#### [BRIEF]
Restate word for word the lines of the records below, starting at the line that contains "p850750 §4. [cite: HormanderALPDO1, §2.1] -/" and ending at the line that contains "omit [NormedAddCommGroup M]", with both of those lines included and nothing else.

Stored data entries:

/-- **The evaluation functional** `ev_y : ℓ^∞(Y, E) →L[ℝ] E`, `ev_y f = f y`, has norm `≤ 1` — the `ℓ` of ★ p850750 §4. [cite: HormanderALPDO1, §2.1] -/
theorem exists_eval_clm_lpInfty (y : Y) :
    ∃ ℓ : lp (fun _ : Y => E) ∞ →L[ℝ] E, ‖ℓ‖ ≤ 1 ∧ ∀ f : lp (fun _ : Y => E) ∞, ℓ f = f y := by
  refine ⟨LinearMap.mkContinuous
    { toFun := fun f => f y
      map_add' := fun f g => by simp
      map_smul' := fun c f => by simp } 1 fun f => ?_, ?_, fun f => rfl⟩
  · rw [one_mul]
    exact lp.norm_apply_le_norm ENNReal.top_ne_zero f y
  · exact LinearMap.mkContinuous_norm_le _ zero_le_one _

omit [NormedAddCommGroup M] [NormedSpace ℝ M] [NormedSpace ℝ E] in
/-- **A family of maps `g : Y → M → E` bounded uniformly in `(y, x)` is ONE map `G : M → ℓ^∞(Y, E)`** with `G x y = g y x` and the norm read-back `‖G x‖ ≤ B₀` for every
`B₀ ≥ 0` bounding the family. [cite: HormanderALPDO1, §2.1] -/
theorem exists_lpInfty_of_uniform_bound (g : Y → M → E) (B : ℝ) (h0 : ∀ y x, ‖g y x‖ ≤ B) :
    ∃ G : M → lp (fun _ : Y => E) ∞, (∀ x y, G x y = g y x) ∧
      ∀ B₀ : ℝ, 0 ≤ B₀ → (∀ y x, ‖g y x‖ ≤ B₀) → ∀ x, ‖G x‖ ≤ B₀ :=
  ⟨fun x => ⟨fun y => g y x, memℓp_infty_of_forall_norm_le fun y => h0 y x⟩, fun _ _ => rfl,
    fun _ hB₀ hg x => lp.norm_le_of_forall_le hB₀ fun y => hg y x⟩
---
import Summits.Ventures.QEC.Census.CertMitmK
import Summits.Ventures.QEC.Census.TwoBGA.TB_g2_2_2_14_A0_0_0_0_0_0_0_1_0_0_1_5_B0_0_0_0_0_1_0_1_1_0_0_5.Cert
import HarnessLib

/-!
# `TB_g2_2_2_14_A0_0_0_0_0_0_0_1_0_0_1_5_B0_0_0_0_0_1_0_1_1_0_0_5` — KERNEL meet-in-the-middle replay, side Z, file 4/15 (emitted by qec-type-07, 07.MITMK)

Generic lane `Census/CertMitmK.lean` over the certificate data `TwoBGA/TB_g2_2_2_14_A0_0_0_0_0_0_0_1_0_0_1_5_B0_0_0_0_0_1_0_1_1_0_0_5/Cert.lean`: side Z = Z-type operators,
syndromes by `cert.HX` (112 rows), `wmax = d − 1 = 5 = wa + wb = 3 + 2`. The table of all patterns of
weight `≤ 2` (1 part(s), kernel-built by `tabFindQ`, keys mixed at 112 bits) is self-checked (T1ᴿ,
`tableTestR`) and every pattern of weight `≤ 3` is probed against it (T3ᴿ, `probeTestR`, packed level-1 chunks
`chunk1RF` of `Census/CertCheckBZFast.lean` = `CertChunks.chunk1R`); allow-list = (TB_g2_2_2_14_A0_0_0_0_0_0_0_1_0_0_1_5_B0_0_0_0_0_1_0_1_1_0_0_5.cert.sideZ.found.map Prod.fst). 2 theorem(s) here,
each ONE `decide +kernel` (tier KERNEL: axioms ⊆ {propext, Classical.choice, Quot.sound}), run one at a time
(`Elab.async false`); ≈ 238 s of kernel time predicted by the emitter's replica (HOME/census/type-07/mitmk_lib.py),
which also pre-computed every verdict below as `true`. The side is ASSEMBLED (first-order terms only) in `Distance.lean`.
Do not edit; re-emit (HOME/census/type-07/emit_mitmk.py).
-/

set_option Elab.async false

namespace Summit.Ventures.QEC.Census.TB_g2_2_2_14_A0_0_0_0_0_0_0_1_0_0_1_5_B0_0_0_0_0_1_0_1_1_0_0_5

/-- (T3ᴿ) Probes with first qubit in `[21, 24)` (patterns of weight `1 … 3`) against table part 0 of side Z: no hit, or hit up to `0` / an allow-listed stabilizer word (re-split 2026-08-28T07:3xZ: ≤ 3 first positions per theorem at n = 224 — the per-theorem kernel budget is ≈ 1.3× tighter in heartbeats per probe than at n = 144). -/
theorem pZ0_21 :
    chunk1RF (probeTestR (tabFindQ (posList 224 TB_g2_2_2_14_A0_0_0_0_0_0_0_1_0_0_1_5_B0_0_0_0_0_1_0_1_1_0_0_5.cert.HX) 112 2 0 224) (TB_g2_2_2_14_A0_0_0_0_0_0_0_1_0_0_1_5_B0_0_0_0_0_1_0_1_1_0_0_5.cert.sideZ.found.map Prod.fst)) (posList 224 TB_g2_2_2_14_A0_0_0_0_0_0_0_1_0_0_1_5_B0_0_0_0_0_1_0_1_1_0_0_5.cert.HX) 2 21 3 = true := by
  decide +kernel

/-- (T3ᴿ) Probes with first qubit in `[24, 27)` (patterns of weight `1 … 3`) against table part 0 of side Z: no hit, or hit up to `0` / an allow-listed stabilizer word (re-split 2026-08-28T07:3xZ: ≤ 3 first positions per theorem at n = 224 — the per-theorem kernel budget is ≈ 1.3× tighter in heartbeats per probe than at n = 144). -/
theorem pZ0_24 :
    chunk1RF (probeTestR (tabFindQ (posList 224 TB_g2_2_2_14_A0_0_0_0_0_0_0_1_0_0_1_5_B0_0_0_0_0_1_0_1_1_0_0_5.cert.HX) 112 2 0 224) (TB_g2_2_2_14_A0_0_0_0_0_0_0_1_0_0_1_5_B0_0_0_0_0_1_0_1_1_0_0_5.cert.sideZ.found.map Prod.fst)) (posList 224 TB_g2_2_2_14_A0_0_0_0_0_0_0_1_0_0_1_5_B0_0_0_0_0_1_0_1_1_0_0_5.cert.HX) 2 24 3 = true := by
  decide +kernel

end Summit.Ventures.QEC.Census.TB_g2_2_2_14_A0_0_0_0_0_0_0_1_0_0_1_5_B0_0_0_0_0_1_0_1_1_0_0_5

#### [EXPECTED ANSWER]
/-- **The evaluation functional** `ev_y : ℓ^∞(Y, E) →L[ℝ] E`, `ev_y f = f y`, has norm `≤ 1` — the `ℓ` of ★ p850750 §4. [cite: HormanderALPDO1, §2.1] -/
theorem exists_eval_clm_lpInfty (y : Y) :
    ∃ ℓ : lp (fun _ : Y => E) ∞ →L[ℝ] E, ‖ℓ‖ ≤ 1 ∧ ∀ f : lp (fun _ : Y => E) ∞, ℓ f = f y := by
  refine ⟨LinearMap.mkContinuous
    { toFun := fun f => f y
      map_add' := fun f g => by simp
      map_smul' := fun c f => by simp } 1 fun f => ?_, ?_, fun f => rfl⟩
  · rw [one_mul]
    exact lp.norm_apply_le_norm ENNReal.top_ne_zero f y
  · exact LinearMap.mkContinuous_norm_le _ zero_le_one _

omit [NormedAddCommGroup M] [NormedSpace ℝ M] [NormedSpace ℝ E] in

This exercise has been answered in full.